import Mathlib
import Literature.NumberTheory.Irrationality.Fischler2002.JnFinitenessCriterionProofs
import Literature.NumberTheory.Irrationality.Fischler2002.LFinitenessUpperProofs
import HarnessLib

/-!
# The finiteness criterion for Fischler's Sorokin-type family `𝓛(P)` — II: lower bounds and the integer bookkeeping

Topic `Literature/NumberTheory/Irrationality/Fischler2002`; proofs-only companion of `BeukersSorokinChangeOfVariables.lean`
(the §2 file: `headProduct`, `integrandL`, `L`), second of three files (I: `LFinitenessUpperProofs.lean`, III:
`LFinitenessCriterionProofs.lean`). Source: S. Fischler, « Formes linéaires en polyzêtas et intégrales multiples », C. R.
Acad. Sci. Paris Sér. I **335** (2002) 1–4 = arXiv:math/0202064 [Fischler2002Polyzetas], §2 p. 3 (`paper:arxiv-math_0202064`
p. 3): "Cette intégrale [`𝓛(P)`] est finie [si et seulement si] on a `Σ_{k=2}^{n} (C_k − B_k)⁺ ≤ B₁` et `A_k ≥ 0`, `B_k ≥ 0`
pour tout `k`" — a remark CORRECTED by the journal version [Fischler2003RhinViola, §5.2 Proposition 16, footnote 3:
« Noter l'erreur, à ce propos, dans [6] »], whose wording is not held (acq-09250); the criterion proved in file III is the
seat's own derivation (cell `pub-zeta5`, seat ct-1 g33, 2026-08-27).

HONEST FRAMING (cells pub-zeta5 / zeta5-irr): systematic search; no irrationality claim unless certified. Real analysis
only (Tonelli and one-variable estimates for integrals of non-negative functions); nothing about `ζ(5)`.

## Contents (theorems only; no definition; no new named fact)
* `psi_conditions_of_lintegral_lt_top` — «only if» through the peeling: with the EXACT exponents
  `r_k = (γ_k + r_{k+1} − β_k − 1)⁺` finiteness of `∫Ψ_m` forces `α_k > −1`, `β_k > −1` (`k ≥ 2`), `β₁ − γ₁ − r₂ > −1`
  (divergence of the Euler kernel on every fibre, resp. its uniform lower bound — seat ct-1 g32's
  `EulerKernelLowerBoundsProofs.lean`, with `δ = Π_{m−1} = X₁⋯X_{m−1}`).
* The integer bookkeeping, on a free function symbol `T` with its defining equation (a `Finset.max'`): the nested recursion
  `T_{n+1} = 0`, `T_k = (T_{k+1} + d_k)⁺` UNROLLS to `T_k = max(0, max_{k ≤ j ≤ n} Σ_{i=k}^{j} d_i)` (`maxPartialSum_rec`,
  `maxPartialSum_le_iff`, `maxPartialSum_of_lt`).
* `L_le_lintegral_psi` — `𝓛(P) ≤ ∫_{(0,1)^n}Ψ_n` (`r_{n+1} ≥ 0`), with equality for `r_{n+1} = 0`.
-/

noncomputable section

namespace Literature.NumberTheory.Irrationality.Fischler2002

open MeasureTheory Set Finset JnChi KL JnFinite
open scoped ENNReal

namespace LFinite

/-! ### «Only if» through the peeling -/

/-- **The conditions forced by finiteness.** For real exponent functions with `r_k = (γ_k + r_{k+1} − β_k − 1)⁺`
(`2 ≤ k ≤ n`): if `∫_{(0,1)^m} Ψ_m < ∞` (`1 ≤ m ≤ n`) then `α_k > −1` (`1 ≤ k ≤ m`), `β_k > −1` (`2 ≤ k ≤ m`) and
`β₁ − γ₁ − r₂ > −1` — induction on `m`: the last variable's Euler kernel (`δ = Π_{m−1}`) diverges on every fibre unless
the two top conditions hold, and otherwise is bounded below by `c·(1 − Π_{m−1})^{−r_m}`, giving `c·∫Ψ_{m−1} ≤ ∫Ψ_m`.
[cite: Fischler2002Polyzetas, §2 p. 3 (critère de finitude de 𝓛)] -/
theorem psi_conditions_of_lintegral_lt_top (n : ℕ) (α β γ r : ℕ → ℝ)
    (hρ : ∀ k, 2 ≤ k → k ≤ n → r k = max (γ k + r (k + 1) - β k - 1) 0) :
    ∀ m, 1 ≤ m → m ≤ n →
      ∫⁻ X in (Set.pi Set.univ fun _ : Fin m => Ioo (0 : ℝ) 1),
        ENNReal.ofReal ((∏ k ∈ Finset.Icc 1 m, coord X k ^ α k * (1 - coord X k) ^ β k * (1 - headProduct X k) ^ (-γ k)) *
          (1 - headProduct X m) ^ (-r (m + 1))) < ∞ →
      (∀ k, 1 ≤ k → k ≤ m → -1 < α k) ∧ (∀ k, 2 ≤ k → k ≤ m → -1 < β k) ∧ -1 < β 1 - γ 1 - r 2 := by
  intro m hm hmn
  induction m with
  | zero => omega
  | succ m ih =>
    intro hfin
    rcases Nat.eq_zero_or_pos m with rfl | hmpos
    · -- one variable: a Beta integral, finite iff both exponents exceed `−1`
      rw [lintegral_openCube_succ _ (measurable_psi α β γ r (0 + 1)).ennreal_ofReal] at hfin
      have hinner : ∀ X' : Fin 0 → ℝ,
          ∫⁻ t in Ioo (0 : ℝ) 1, ENNReal.ofReal
            ((∏ k ∈ Finset.Icc 1 (0 + 1), coord (Fin.snoc X' t : Fin (0 + 1) → ℝ) k ^ α k *
                (1 - coord (Fin.snoc X' t : Fin (0 + 1) → ℝ) k) ^ β k *
                (1 - headProduct (Fin.snoc X' t : Fin (0 + 1) → ℝ) k) ^ (-γ k)) *
              (1 - headProduct (Fin.snoc X' t : Fin (0 + 1) → ℝ) (0 + 1)) ^ (-r (0 + 1 + 1))) =
            ∫⁻ t in Ioo (0 : ℝ) 1, ENNReal.ofReal
              (t ^ α 1 * (1 - t) ^ (β 1 - γ 1 - r 2) * (1 - t * 0) ^ (-(0 : ℝ))) := by
        intro X'
        refine setLIntegral_congr_fun measurableSet_Ioo fun t ht => ?_
        rw [psi_one α β γ r X' ht, mul_zero, sub_zero, neg_zero, Real.rpow_zero, mul_one]
      simp only [hinner] at hfin
      rw [setLIntegral_const, volume_openCube, mul_one] at hfin
      have hA : -1 < α 1 := by
        by_contra h
        rw [not_lt] at h
        rw [lintegral_eulerKernel_eq_top_of_le_left h _ _ le_rfl zero_lt_one] at hfin
        exact lt_irrefl _ hfin
      have hB : -1 < β 1 - γ 1 - r 2 := by
        by_contra h
        rw [not_lt] at h
        rw [lintegral_eulerKernel_eq_top_of_le_right _ h _ le_rfl zero_lt_one] at hfin
        exact lt_irrefl _ hfin
      refine ⟨fun k hk1 hk2 => ?_, fun k hk1 hk2 => by omega, hB⟩
      obtain rfl : k = 1 := by omega
      exact hA
    · -- peel the last variable
      rw [lintegral_openCube_succ _ (measurable_psi α β γ r (m + 1)).ennreal_ofReal] at hfin
      -- the fibre integrals
      have hfibre : ∀ X' ∈ (Set.pi Set.univ fun _ : Fin m => Ioo (0 : ℝ) 1),
          ∫⁻ t in Ioo (0 : ℝ) 1, ENNReal.ofReal
            ((∏ k ∈ Finset.Icc 1 (m + 1), coord (Fin.snoc X' t : Fin (m + 1) → ℝ) k ^ α k *
                (1 - coord (Fin.snoc X' t : Fin (m + 1) → ℝ) k) ^ β k *
                (1 - headProduct (Fin.snoc X' t : Fin (m + 1) → ℝ) k) ^ (-γ k)) *
              (1 - headProduct (Fin.snoc X' t : Fin (m + 1) → ℝ) (m + 1)) ^ (-r (m + 1 + 1))) =
            ENNReal.ofReal (∏ k ∈ Finset.Icc 1 m, coord X' k ^ α k * (1 - coord X' k) ^ β k *
                (1 - headProduct X' k) ^ (-γ k)) *
              ∫⁻ t in Ioo (0 : ℝ) 1, ENNReal.ofReal (t ^ α (m + 1) * (1 - t) ^ β (m + 1) *
                (1 - t * headProduct X' m) ^ (-(γ (m + 1) + r (m + 2)))) := by
        intro X' hX'
        have hX := mem_openCube_iff.1 hX'
        rw [← lintegral_const_mul' _ _ ENNReal.ofReal_ne_top]
        refine setLIntegral_congr_fun measurableSet_Ioo fun t ht => ?_
        rw [psi_snoc α β γ r hX ht, ENNReal.ofReal_mul (psiProd_pos α β γ hX).le]
      -- the two top conditions, by divergence on every fibre
      have hA : -1 < α (m + 1) := by
        by_contra h
        rw [not_lt] at h
        refine absurd hfin (not_lt.2 (setLIntegral_openCube_eq_top fun X' hX' => ?_).ge)
        have hX := mem_openCube_iff.1 hX'
        obtain ⟨hP0, -, hP1⟩ := headProduct_mem hX m le_rfl
        rw [hfibre X' hX', lintegral_eulerKernel_eq_top_of_le_left h _ _ hP0.le (hP1 hmpos), ENNReal.mul_top]
        rw [ne_eq, ENNReal.ofReal_eq_zero, not_le]
        exact psiProd_pos α β γ hX
      have hB : -1 < β (m + 1) := by
        by_contra h
        rw [not_lt] at h
        refine absurd hfin (not_lt.2 (setLIntegral_openCube_eq_top fun X' hX' => ?_).ge)
        have hX := mem_openCube_iff.1 hX'
        obtain ⟨hP0, -, hP1⟩ := headProduct_mem hX m le_rfl
        rw [hfibre X' hX', lintegral_eulerKernel_eq_top_of_le_right _ h _ hP0.le (hP1 hmpos), ENNReal.mul_top]
        rw [ne_eq, ENNReal.ofReal_eq_zero, not_le]
        exact psiProd_pos α β γ hX
      -- the lower bound on every fibre: `∫ Ψ_{m+1} ≥ c · ∫ Ψ_m`
      obtain ⟨c, hc, hcb⟩ := le_lintegral_eulerKernel (α (m + 1)) (γ (m + 1) + r (m + 2)) hB
      have hexp : max (γ (m + 1) + r (m + 2) - β (m + 1) - 1) 0 = r (m + 1) := by
        rw [hρ (m + 1) (by omega) hmn]
      have hlow : ENNReal.ofReal c * ∫⁻ X' in (Set.pi Set.univ fun _ : Fin m => Ioo (0 : ℝ) 1),
          ENNReal.ofReal ((∏ k ∈ Finset.Icc 1 m, coord X' k ^ α k * (1 - coord X' k) ^ β k *
              (1 - headProduct X' k) ^ (-γ k)) * (1 - headProduct X' m) ^ (-r (m + 1))) < ∞ := by
        rw [← lintegral_const_mul' _ _ ENNReal.ofReal_ne_top]
        refine lt_of_le_of_lt (setLIntegral_mono' (measurableSet_openCube m) fun X' hX' => ?_) hfin
        have hX := mem_openCube_iff.1 hX'
        obtain ⟨hP0, -, hP1⟩ := headProduct_mem hX m le_rfl
        have hG0 : 0 ≤ ∏ k ∈ Finset.Icc 1 m, coord X' k ^ α k * (1 - coord X' k) ^ β k *
            (1 - headProduct X' k) ^ (-γ k) := (psiProd_pos α β γ hX).le
        have hk := hcb (headProduct X' m) hP0.le (hP1 hmpos)
        rw [hexp] at hk
        rw [hfibre X' hX']
        calc ENNReal.ofReal c * ENNReal.ofReal
              ((∏ k ∈ Finset.Icc 1 m, coord X' k ^ α k * (1 - coord X' k) ^ β k * (1 - headProduct X' k) ^ (-γ k)) *
                (1 - headProduct X' m) ^ (-r (m + 1)))
            = ENNReal.ofReal (∏ k ∈ Finset.Icc 1 m, coord X' k ^ α k * (1 - coord X' k) ^ β k *
                (1 - headProduct X' k) ^ (-γ k)) * ENNReal.ofReal (c * (1 - headProduct X' m) ^ (-r (m + 1))) := by
              rw [← ENNReal.ofReal_mul hc.le, ← ENNReal.ofReal_mul hG0]
              ring_nf
          _ ≤ _ := mul_le_mul' le_rfl hk
      have hfin' : ∫⁻ X' in (Set.pi Set.univ fun _ : Fin m => Ioo (0 : ℝ) 1),
          ENNReal.ofReal ((∏ k ∈ Finset.Icc 1 m, coord X' k ^ α k * (1 - coord X' k) ^ β k *
              (1 - headProduct X' k) ^ (-γ k)) * (1 - headProduct X' m) ^ (-r (m + 1))) < ∞ := by
        by_contra h
        rw [not_lt, top_le_iff] at h
        rw [h, ENNReal.mul_top (by rwa [ne_eq, ENNReal.ofReal_eq_zero, not_le])] at hlow
        exact lt_irrefl _ hlow
      obtain ⟨h1, h2, h3⟩ := ih hmpos (by omega) hfin'
      refine ⟨fun k hk1 hk2 => ?_, fun k hk1 hk2 => ?_, h3⟩
      · rcases Nat.lt_or_ge k (m + 1) with hk | hk
        · exact h1 k hk1 (by omega)
        · obtain rfl : k = m + 1 := le_antisymm hk2 hk
          exact hA
      · rcases Nat.lt_or_ge k (m + 1) with hk | hk
        · exact h2 k hk1 (by omega)
        · obtain rfl : k = m + 1 := le_antisymm hk2 hk
          exact hB

/-! ### The integer bookkeeping: maxima of partial sums -/

/-- `Σ_{i=k}^{j} d_i = d_k + Σ_{i=k+1}^{j} d_i` for `k ≤ j`. [cite: Fischler2002Polyzetas, §2 p. 3 (critère de finitude de 𝓛)] -/
theorem sum_Icc_eq_add {d : ℕ → ℤ} {k j : ℕ} (hkj : k ≤ j) :
    ∑ i ∈ Finset.Icc k j, d i = d k + ∑ i ∈ Finset.Icc (k + 1) j, d i := by
  rw [← Finset.Ico_add_one_right_eq_Icc, Finset.sum_eq_sum_Ico_succ_bot (by omega),
    Finset.Ico_add_one_right_eq_Icc]

/-- The maximum `T_k = max(0, max_{k ≤ j ≤ n} Σ_{i=k}^{j} d_i)` dominates `0` and every partial sum.
[cite: Fischler2002Polyzetas, §2 p. 3 (critère de finitude de 𝓛)] -/
theorem maxPartialSum_ge {n : ℕ} {d : ℕ → ℤ} {T : ℕ → ℤ}
    (hT : ∀ k, T k = (insert (0 : ℤ) ((Finset.Icc k n).image fun j => ∑ i ∈ Finset.Icc k j, d i)).max'
      (Finset.insert_nonempty _ _)) (k : ℕ) :
    0 ≤ T k ∧ ∀ j, k ≤ j → j ≤ n → ∑ i ∈ Finset.Icc k j, d i ≤ T k := by
  refine ⟨?_, fun j hkj hjn => ?_⟩
  · rw [hT k]; exact Finset.le_max' _ _ (Finset.mem_insert_self _ _)
  · rw [hT k]
    exact Finset.le_max' _ _ (Finset.mem_insert_of_mem
      (Finset.mem_image_of_mem (fun j => ∑ i ∈ Finset.Icc k j, d i) (Finset.mem_Icc.2 ⟨hkj, hjn⟩)))

/-- `T_k ≤ b` iff `0 ≤ b` and every partial sum `Σ_{i=k}^{j} d_i ≤ b` (`k ≤ j ≤ n`).
[cite: Fischler2002Polyzetas, §2 p. 3 (critère de finitude de 𝓛)] -/
theorem maxPartialSum_le_iff {n : ℕ} {d : ℕ → ℤ} {T : ℕ → ℤ}
    (hT : ∀ k, T k = (insert (0 : ℤ) ((Finset.Icc k n).image fun j => ∑ i ∈ Finset.Icc k j, d i)).max'
      (Finset.insert_nonempty _ _)) (k : ℕ) (b : ℤ) :
    T k ≤ b ↔ 0 ≤ b ∧ ∀ j, k ≤ j → j ≤ n → ∑ i ∈ Finset.Icc k j, d i ≤ b := by
  constructor
  · intro h
    obtain ⟨h0, hs⟩ := maxPartialSum_ge hT k
    exact ⟨h0.trans h, fun j hkj hjn => (hs j hkj hjn).trans h⟩
  · rintro ⟨h0, hs⟩
    rw [hT k]
    refine Finset.max'_le _ _ _ fun x hx => ?_
    rcases Finset.mem_insert.1 hx with rfl | hx
    · exact h0
    · obtain ⟨j, hj, rfl⟩ := Finset.mem_image.1 hx
      exact hs j (Finset.mem_Icc.1 hj).1 (Finset.mem_Icc.1 hj).2

/-- `T_k = 0` for `k > n` (no partial sum). [cite: Fischler2002Polyzetas, §2 p. 3 (critère de finitude de 𝓛)] -/
theorem maxPartialSum_of_lt {n : ℕ} {d : ℕ → ℤ} {T : ℕ → ℤ}
    (hT : ∀ k, T k = (insert (0 : ℤ) ((Finset.Icc k n).image fun j => ∑ i ∈ Finset.Icc k j, d i)).max'
      (Finset.insert_nonempty _ _)) {k : ℕ} (hk : n < k) : T k = 0 := by
  refine le_antisymm ((maxPartialSum_le_iff hT k 0).2 ⟨le_rfl, fun j hkj hjn => by omega⟩) (maxPartialSum_ge hT k).1

/-- **The recursion, unrolled**: `T_k = (T_{k+1} + d_k)⁺` for `k ≤ n`.
[cite: Fischler2002Polyzetas, §2 p. 3 (critère de finitude de 𝓛)] -/
theorem maxPartialSum_rec {n : ℕ} {d : ℕ → ℤ} {T : ℕ → ℤ}
    (hT : ∀ k, T k = (insert (0 : ℤ) ((Finset.Icc k n).image fun j => ∑ i ∈ Finset.Icc k j, d i)).max'
      (Finset.insert_nonempty _ _)) {k : ℕ} (hk : k ≤ n) : T k = max (T (k + 1) + d k) 0 := by
  obtain ⟨h0, hs⟩ := maxPartialSum_ge hT k
  obtain ⟨h0', hs'⟩ := maxPartialSum_ge hT (k + 1)
  refine le_antisymm ?_ (max_le ?_ h0)
  · -- `T_k ≤ (T_{k+1} + d_k)⁺`: every partial sum from `k` is `d_k` plus a partial sum from `k+1` (or `d_k` itself)
    refine (maxPartialSum_le_iff hT k _).2 ⟨le_max_right _ _, fun j hkj hjn => ?_⟩
    refine le_trans ?_ (le_max_left _ _)
    rw [sum_Icc_eq_add hkj]
    rcases Nat.lt_or_ge j (k + 1) with hj | hj
    · rw [Finset.Icc_eq_empty (by omega), Finset.sum_empty]; linarith
    · linarith [hs' j hj hjn]
  · -- `T_{k+1} + d_k ≤ T_k`: `T_{k+1}` is `0` or a partial sum from `k+1`
    have hmem : T (k + 1) ∈ insert (0 : ℤ) ((Finset.Icc (k + 1) n).image fun j => ∑ i ∈ Finset.Icc (k + 1) j, d i) := by
      rw [hT (k + 1)]; exact Finset.max'_mem _ _
    rcases Finset.mem_insert.1 hmem with h | h
    · rw [h, zero_add]
      have := hs k le_rfl hk
      rwa [Finset.Icc_self, Finset.sum_singleton] at this
    · obtain ⟨j, hj, hjT⟩ := Finset.mem_image.1 h
      have hj' := Finset.mem_Icc.1 hj
      have := hs j (by omega) hj'.2
      rw [sum_Icc_eq_add (by omega : k ≤ j), hjT] at this
      linarith

/-! ### `𝓛(P)` as the integral of `Ψ_n` over the open cube -/

/-- For `n ≥ 1`: `𝓛(P) = ∫_{(0,1)^n} Ψ_n` with `α = A`, `β = B`, `γ₁ = 0`, `γ_k = C_k + 1`, provided `r_{n+1} = 0`; and
`𝓛(P) ≤ ∫_{(0,1)^n} Ψ_n` whenever `r_{n+1} ≥ 0`. [cite: Fischler2002Polyzetas, §2 p. 3 (definition of 𝓛(P))] -/
theorem L_le_lintegral_psi {n : ℕ} (hn : 1 ≤ n) (P : Exponents) (r : ℕ → ℝ) (hr : 0 ≤ r (n + 1)) :
    L n P ≤ ∫⁻ X in (Set.pi Set.univ fun _ : Fin n => Ioo (0 : ℝ) 1),
        ENNReal.ofReal ((∏ k ∈ Finset.Icc 1 n, coord X k ^ (P.a k : ℝ) * (1 - coord X k) ^ (P.b k : ℝ) *
            (1 - headProduct X k) ^ (-(if k = 1 then (0 : ℝ) else ((P.c k : ℝ) + 1)))) *
          (1 - headProduct X n) ^ (-r (n + 1))) ∧
    (r (n + 1) = 0 → L n P = ∫⁻ X in (Set.pi Set.univ fun _ : Fin n => Ioo (0 : ℝ) 1),
        ENNReal.ofReal ((∏ k ∈ Finset.Icc 1 n, coord X k ^ (P.a k : ℝ) * (1 - coord X k) ^ (P.b k : ℝ) *
            (1 - headProduct X k) ^ (-(if k = 1 then (0 : ℝ) else ((P.c k : ℝ) + 1)))) *
          (1 - headProduct X n) ^ (-r (n + 1)))) := by
  have hL : L n P = ∫⁻ X in (Set.pi Set.univ fun _ : Fin n => Ioo (0 : ℝ) 1), ENNReal.ofReal (integrandL n P X) := by
    unfold L
    rw [← setLIntegral_congr (openCube_ae_eq_unitCube n)]
  refine ⟨?_, fun h0 => ?_⟩
  · rw [hL]
    refine setLIntegral_mono' (measurableSet_openCube n) fun X hX' => ENNReal.ofReal_le_ofReal ?_
    have hX := mem_openCube_iff.1 hX'
    rw [integrandL_eq_rpow_prod hn P hX]
    exact prod_le_psi _ _ _ r hr hn hX
  · rw [hL]
    refine setLIntegral_congr_fun (measurableSet_openCube n) fun X hX' => ?_
    have hX := mem_openCube_iff.1 hX'
    rw [integrandL_eq_rpow_prod hn P hX, h0, neg_zero, Real.rpow_zero, mul_one]

end LFinite

end Literature.NumberTheory.Irrationality.Fischler2002

end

* * *

Copy out, exactly and alone, the lines of the entries above between the ones holding "(P : Exponents)" and "(1 - headProduct X n) ^ (-r (n + 1))) ∧", inclusive.

theorem L_le_lintegral_psi {n : ℕ} (hn : 1 ≤ n) (P : Exponents) (r : ℕ → ℝ) (hr : 0 ≤ r (n + 1)) :
    L n P ≤ ∫⁻ X in (Set.pi Set.univ fun _ : Fin n => Ioo (0 : ℝ) 1),
        ENNReal.ofReal ((∏ k ∈ Finset.Icc 1 n, coord X k ^ (P.a k : ℝ) * (1 - coord X k) ^ (P.b k : ℝ) *
            (1 - headProduct X k) ^ (-(if k = 1 then (0 : ℝ) else ((P.c k : ℝ) + 1)))) *
          (1 - headProduct X n) ^ (-r (n + 1))) ∧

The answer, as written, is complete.